# WHAT TO DO:
Pull every line containing "open" out of the listing below.

# MATERIAL FOR THIS EXERCISE:
- - - - - - -
import Summits.Ventures.HSemireg.WedgeHankelRecurrenceHankelDeterminant
import Literature.RingTheory.Norm.NormResultant

/-!
# Venture HSemireg — THE HANKEL DETERMINANT OF A RATIONAL CLASS IS THE RESULTANT (Kronecker 1881 ∕ Hermite 1856, the printed form of N73): for `m` monic of degree `d = t + 1` and any `a`,
# **`det M_a = N_{K[X]/(m) ∕ K}(a mod m) = Res(m, a)`**, hence **`det (dualSeq m a (i + j))_{i,j ≤ t} = sign(reversal) · Res(m, a)`** and `Res(m, a) ≠ 0 ⟺ gcd(m, a) = 1`
# («the Hankel determinant of order `d` of the Taylor coefficients of `a/m` is `± Res(m, a)`»)

HONEST FRAMING. Part of the Lean index of the computation cell `pub-hsemireg` (seat p10 gen 31, Sunday typer «UNIFORM-IN-n»).
LINEAR ALGEBRA OF HANKEL (catalecticant) MATRICES and of polynomials over a field ONLY (`Polynomial.resultant`, `Algebra.norm`, `AdjoinRoot`): no variety, no cohomology theory, no sheaf, no Ext
group and no semiregularity map is constructed here; nothing here says that HC / HC_CM / HC_AV holds.  No unproved named fact is used: the PROVED Literature module `Literature.RingTheory.Norm.NormResultant`
(Cohen, *A Course in Computational Algebraic Number Theory*, Prop. 4.3.4 in general form: `norm_adjoinRoot_mk_eq_resultant : Algebra.norm K (AdjoinRoot.mk T A) = resultant T A` for monic `T`) is
imported and this file is the DICTIONARY between it and N73's Hankel ∕ multiplication-matrix determinants — nothing of it is restated.  Custodian versions as in `WedgeHankelSiegelIdeal` (1/3).

WHAT IS IN THE TREE.  N73 (`WedgeHankelRecurrenceHankelDeterminant`): `mulResidueMat t m a` (`(M_a)_{kj} = [X^k](X^j a mod m)`), `det_hankelSq_dualSeq` (`det H_t(a/m) = sign(revPerm) · det M_a`),
`det_mulResidueMat_eq_norm` (`det M_a = Algebra.norm K (AdjoinRoot.mk m a)`), `det_mulResidueMat_ne_zero_iff` (`⟺ IsCoprime m a`).  Literature (`NormResultant`): as above.  Mathlib: `Polynomial.resultant f g
(m := f.natDegree) (n := g.natDegree)` (determinant of the Sylvester matrix), `resultant_add_right_deg`, `resultant_X_sub_C_right`, `Polynomial.map_modByMonic`.
THIS FILE (namespace `Summit.Ventures.HSemireg.Wedge.HankelOuter` continued; PLAIN on N73 + that Literature module; 0 definitions):
* §651 **`det_mulResidueMat_eq_resultant`** (`det M_a = Res(m, a)` at Mathlib's default degrees `(deg m, deg a)`, `m` monic of degree `t + 1`, any `a`, any field), `det_mulResidueMat_eq_resultant_of_le`
  (any right degree `n ≥ deg a`: `lc(m) = 1`), **`det_hankelSq_dualSeq_eq_sign_mul_resultant`** (KRONECKER–HERMITE in print: `det H_t(a/m) = sign(revPerm) · Res(m, a)`),
  `resultant_ne_zero_iff_isCoprime_of_monic` (`Res(m, a) ≠ 0 ⟺ gcd(m, a) = 1` for monic `m` of positive degree, read off N73 — Mathlib's `resultant_eq_zero_iff` is the general field statement),
  `det_mulResidueMat_X_sub_C` (`det M_{X − β} = (−1)^{t+1} m(β)`), `mulResidueMat_map` (`M_a` commutes with extension of scalars `φ : K →+* L`).
Nothing Ext-side.  New names only.
-/

open Module Polynomial
open scoped Matrix Polynomial

namespace Summit.Ventures.HSemireg.Wedge.HankelOuter

open Summit.Ventures.HSemireg.Wedge Summit.Ventures.HSemireg.Wedge.Hankel

variable (K : Type*) [Field K]

/-! ## §651. `det M_a = Res(m, a)` -/

/-- **`det M_a = Res(m, a)`** for `m` monic of degree `t + 1` and any `a` (Mathlib's `Polynomial.resultant` at the default degrees `(deg m, deg a)`): `det M_a` is the norm of `a mod m` (N73), and
the norm from `K[X]/(m)` is the resultant (Literature `NormResultant`, Cohen Prop. 4.3.4). Any field. -/
theorem det_mulResidueMat_eq_resultant {t : ℕ} {m : K[X]} (hm : m.Monic) (hmd : m.natDegree = t + 1) (a : K[X]) : (mulResidueMat K t m a).det = Polynomial.resultant m a := by
  rw [det_mulResidueMat_eq_norm K hm hmd, Literature.RingTheory.Norm.norm_adjoinRoot_mk_eq_resultant hm]

/-- `det M_a = Res(m, a)` computed at the degrees `(t + 1, n)` for any `n ≥ deg a` (`m` monic of degree `t + 1`: raising the right degree multiplies by `lc(m)^k = 1`). -/
theorem det_mulResidueMat_eq_resultant_of_le {t : ℕ} {m : K[X]} (hm : m.Monic) (hmd : m.natDegree = t + 1) {a : K[X]} {n : ℕ} (hn : a.natDegree ≤ n) :
    (mulResidueMat K t m a).det = Polynomial.resultant m a (t + 1) n := by
  obtain ⟨k, rfl⟩ := Nat.exists_eq_add_of_le hn
  have hc : m.coeff (t + 1) = 1 := by rw [← hmd]; exact hm.coeff_natDegree
  rw [Polynomial.resultant_add_right_deg _ _ _ _ _ le_rfl, hc, one_pow, one_mul, det_mulResidueMat_eq_resultant K hm hmd, hmd]

/-- **KRONECKER–HERMITE IN PRINT: `det (dualSeq m a (i + j))_{i,j ≤ t} = sign(reversal) · Res(m, a)`** for `m` monic of degree `t + 1` and any `a` (the Hankel determinant of order `t + 1` of the
coefficients of `a/m`). Any field. -/
theorem det_hankelSq_dualSeq_eq_sign_mul_resultant {t : ℕ} {m : K[X]} (hm : m.Monic) (hmd : m.natDegree = t + 1) (a : K[X]) :
    (hankelSq K t (dualSeq K m a)).det = Equiv.Perm.sign (Fin.revPerm : Equiv.Perm (Fin (t + 1))) * Polynomial.resultant m a := by
  rw [det_hankelSq_dualSeq K hm hmd, det_mulResidueMat_eq_resultant K hm hmd]

/-- `Res(m, a) ≠ 0 ⟺ gcd(m, a) = 1` for `m` monic of positive degree (read off N73's `det M_a ≠ 0 ⟺ IsCoprime m a`; Mathlib's `resultant_eq_zero_iff` is the general statement over a field). -/
theorem resultant_ne_zero_iff_isCoprime_of_monic [DecidableEq K] {m : K[X]} (hm : m.Monic) (hd : 0 < m.natDegree) (a : K[X]) : Polynomial.resultant m a ≠ 0 ↔ IsCoprime m a := by
  obtain ⟨t, ht⟩ : ∃ t, m.natDegree = t + 1 := ⟨m.natDegree - 1, (Nat.sub_add_cancel hd).symm⟩
  rw [← det_mulResidueMat_eq_resultant K hm ht, det_mulResidueMat_ne_zero_iff K hm ht]

/-- `det M_{X − β} = (−1)^{t+1} · m(β)` (`m` monic of degree `t + 1`; `Res(m, X − β) = (−1)^{deg m} m(β)`). -/
theorem det_mulResidueMat_X_sub_C {t : ℕ} {m : K[X]} (hm : m.Monic) (hmd : m.natDegree = t + 1) (β : K) :
    (mulResidueMat K t m (Polynomial.X - C β)).det = (-1) ^ (t + 1) * m.eval β := by
  rw [det_mulResidueMat_eq_resultant K hm hmd, Polynomial.natDegree_X_sub_C, hmd, Polynomial.resultant_X_sub_C_right _ _ _ (hmd ▸ le_rfl)]

/-- the multiplication matrix commutes with extension of scalars: `(M_a)^φ = M_{a^φ}` computed modulo `m^φ` (`m` monic; `φ : K →+* L` a field map). -/
theorem mulResidueMat_map {L : Type*} [Field L] (φ : K →+* L) (t : ℕ) {m : K[X]} (hm : m.Monic) (a : K[X]) :
    (mulResidueMat K t m a).map φ = mulResidueMat L t (m.map φ) (a.map φ) := by
  ext k j
  simp only [Matrix.map_apply, mulResidueMat_apply, ← Polynomial.coeff_map, Polynomial.map_modByMonic φ hm, Polynomial.map_mul, Polynomial.map_pow, Polynomial.map_X]

end Summit.Ventures.HSemireg.Wedge.HankelOuter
- - - - - - -
# EXERCISE RESPONSE:
open Module Polynomial
open scoped Matrix Polynomial
open Summit.Ventures.HSemireg.Wedge Summit.Ventures.HSemireg.Wedge.Hankel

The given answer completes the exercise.